To understand each of the values in each of these rows, you can refer to the Iceberg specification in the manifest list file section. Instead of covering these exhaustively, the focus will be on a few key fields. Below are the fields, and their definition according to the specification.

manifest_path – Location of the manifest file.

partition_spec_id – ID of a partition spec used to write the manifest; must be listed in table metadata partition-specs.

added_snapshot_id – ID of the snapshot where the manifest file was added.

partitions – A list of field summaries for each partition field in the spec. Each field in the list corresponds to a field in the manifest file’s partition spec.

added_rows_count – Number of rows in all files in the manifest that have status ADDED, when null this is assumed to be non-zero.
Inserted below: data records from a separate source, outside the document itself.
import Summits.AtomisticToContinuum.Crystallization.Theorems.ExcessDecayLiouvillePhononStabilityCertGram

/-!
# Near-certificate layer V3: plain (matrix) Gram forms over a difference star (lead c2, vertex scheme)

Support file for crux `PhononStability` (stmt-AtomisticToContinuum-9333), line `contragredient-window-collapse`.

A `GramP` of layer II is used here only for its stencil (`base`, `slots`, hence the difference vectors `D`):
given a symmetric rational matrix `q` on the `3S` flat indices `3i + a` (slot `i`, component `a`), the plain Gram
form is `Σ'_k Σ_{ij} Σ_{ab} q(3i+a)(3j+b) D_i(k)_a D_j(k)_b`.  Two facts: (1) if `q` is positive semidefinite as a
real quadratic form (the hypothesis `MatPSD`, discharged natively by `psdCheckZ` of layer V1 on a scaled integer
copy), the Gram form is nonnegative; (2) the Gram form is the evaluation of an explicit two-point table (the cross
tables of layer II, block by block), so that its identity with a target pair form is a finite table comparison.
-/

noncomputable section

open scoped BigOperators Classical
open Filter Set Function
open Summit.AtomisticToContinuum.Crystallization.Theorems.PhononStabilityNegative

namespace Summit.AtomisticToContinuum.Crystallization.Theorems.PhononStabilityCWC.Cert

local notation "E3" => EuclideanSpace ℝ (Fin 3)

/-- positive semidefiniteness of a rational `n × n` matrix (flat indices) as a real quadratic form -/
def MatPSD (n : ℕ) (q : ℕ → ℕ → ℚ) : Prop := ∀ v : Fin n → ℝ, 0 ≤ ∑ I : Fin n, ∑ J : Fin n, (q I.val J.val : ℝ) * v I * v J

namespace GramP

variable (G : GramP)

/-- the flat index of (slot `i`, component `a`): `a + 3i` (the equivalence `Fin S × Fin 3 ≃ Fin (S·3)`) -/
def flatIx (i : Fin G.S) (a : Fin 3) : ℕ := (finProdFinEquiv (i, a)).val

/-- the `3 × 3` block `(i, j)` of a flat matrix -/
def blockQ (q : ℕ → ℕ → ℚ) (i j : Fin G.S) : Mat := fun a b => q (G.flatIx i a) (G.flatIx j b)

/-- the local plain Gram form at base point `k` -/
def qLocal (q : ℕ → ℕ → ℚ) (w : Label → E3) (k : Fin 3 → ℤ) : ℝ :=
  ∑ i : Fin G.S, ∑ j : Fin G.S, bil (G.blockQ q i j) (G.D w k i) (G.D w k j)

/-- **the plain Gram form** of the flat matrix `q` over the stencil of `G` -/
def qEval (q : ℕ → ℕ → ℚ) (w : Label → E3) : ℝ := ∑' k, G.qLocal q w k

/-- the two-point table of the plain Gram form (block by block) -/
def qTable (q : ℕ → ℕ → ℚ) : TPTable :=
  (List.finRange G.S).flatMap fun i => (List.finRange G.S).flatMap fun j => G.crossTable (G.blockQ q i j) i j

/-! ## Nonnegativity from positive semidefiniteness -/

/-- the flattened difference vector -/
def flatD (w : Label → E3) (k : Fin 3 → ℤ) (I : Fin (G.S * 3)) : ℝ :=
  G.D w k (finProdFinEquiv.symm I).1 (finProdFinEquiv.symm I).2

/-- the local form is the flat quadratic form at the flattened difference vector. [folklore] -/
theorem qLocal_eq_flat (q : ℕ → ℕ → ℚ) (w : Label → E3) (k : Fin 3 → ℤ) :
    G.qLocal q w k = ∑ I : Fin (G.S * 3), ∑ J : Fin (G.S * 3), (q I.val J.val : ℝ) * G.flatD w k I * G.flatD w k J := by
  rw [← finProdFinEquiv.sum_comp]
  simp_rw [← finProdFinEquiv.sum_comp (fun J => (q _ J.val : ℝ) * _ * G.flatD w k J)]
  rw [Fintype.sum_prod_type]
  simp_rw [Fintype.sum_prod_type]
  unfold qLocal bil blockQ flatD flatIx
  simp only [Equiv.symm_apply_apply]
  refine Finset.sum_congr rfl fun i _ => ?_
  rw [Finset.sum_comm]

/-- **a positive semidefinite Gram matrix gives a nonnegative local form.** -/
theorem qLocal_nonneg {q : ℕ → ℕ → ℚ} (hq : MatPSD (G.S * 3) q) (w : Label → E3) (k : Fin 3 → ℤ) :
    0 ≤ G.qLocal q w k := by
  rw [qLocal_eq_flat]
  exact hq _

/-- **THE PLAIN GRAM FORM IS NONNEGATIVE** for a positive semidefinite matrix. -/
theorem qEval_nonneg {q : ℕ → ℕ → ℚ} (hq : MatPSD (G.S * 3) q) (w : Label → E3) : 0 ≤ G.qEval q w :=
  tsum_nonneg (G.qLocal_nonneg hq w)

/-! ## The two-point expansion -/

/-- **THE PLAIN GRAM FORM IS ITS TWO-POINT TABLE** (on finitely supported fields). -/
theorem qEval_eq_table {w : Label → E3} (hw : (support w).Finite) (q : ℕ → ℕ → ℚ) :
    G.qEval q w = tpEval (G.qTable q) w := by
  unfold qEval qTable
  rw [tpEval_flatMap]
  have hs : ∀ i j, Summable fun k : Fin 3 → ℤ => bil (G.blockQ q i j) (G.D w k i) (G.D w k j) :=
    fun i j => G.summable_cross hw _ i j
  unfold qLocal
  rw [Summable.tsum_finsetSum (fun i _ => summable_sum fun j _ => hs i j)]
  rw [← List.sum_toFinset _ (List.nodup_finRange _), List.toFinset_finRange]
  refine Finset.sum_congr rfl fun i _ => ?_
  rw [Summable.tsum_finsetSum (fun j _ => hs i j), tpEval_flatMap,
    ← List.sum_toFinset _ (List.nodup_finRange _), List.toFinset_finRange]
  refine Finset.sum_congr rfl fun j _ => ?_
  exact G.cross_eq hw _ i j

/-- linearity of the plain Gram form in the matrix: sums. [folklore] -/
theorem qEval_add {w : Label → E3} (hw : (support w).Finite) (q r : ℕ → ℕ → ℚ) :
    G.qEval (fun I J => q I J + r I J) w = G.qEval q w + G.qEval r w := by
  have hs : ∀ (q : ℕ → ℕ → ℚ), Summable fun k => G.qLocal q w k := by
    intro q
    unfold qLocal
    exact summable_sum fun i _ => summable_sum fun j _ => G.summable_cross hw _ i j
  unfold qEval
  rw [← (hs q).tsum_add (hs r)]
  refine tsum_congr fun k => ?_
  unfold qLocal
  rw [← Finset.sum_add_distrib]
  refine Finset.sum_congr rfl fun i _ => ?_
  rw [← Finset.sum_add_distrib]
  refine Finset.sum_congr rfl fun j _ => ?_
  unfold bil blockQ
  rw [← Finset.sum_add_distrib]
  refine Finset.sum_congr rfl fun a _ => ?_
  rw [← Finset.sum_add_distrib]
  refine Finset.sum_congr rfl fun b _ => ?_
  push_cast; ring

/-- Anchor of this support file (registered stub of the line skeleton, lead c2): blocks of the zero matrix. -/
theorem stub_certGramQ : ∀ (G : GramP) (i j : Fin G.S), G.blockQ (fun _ _ => 0) i j = fun _ _ => 0 :=
  fun _ _ _ => rfl

end GramP

end Summit.AtomisticToContinuum.Crystallization.Theorems.PhononStabilityCWC.Cert

end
As mentioned above, manifest lists hold references to various manifest files. These manifest paths are the pointers in the persistent tree that tells any client using Iceberg where to find all of the manifest files associated with a particular snapshot. To traverse this tree, you can look over the different manifest paths to find all the manifest files associated with the particular snapshot you want to traverse. Partition spec ids are helpful to know the current partition specification which are stored in the table metadata in the metastore. This references where to find the spec in the metastore. Added snapshot ids tells you which snapshot is associated with the manifest list. Partitions hold some high level partition bound information to make for faster querying. If a query is looking for a particular value, it will only traverse the manifest files where the query values fall within the range of the file values. Finally, you will get a few metrics like the number of changed rows and data files, one of which is the count of added rows. The first operation consisted of three rows inserts and the second operation was the insertion of one row. Using the row counts you can easily determine which manifest file belongs to which operation.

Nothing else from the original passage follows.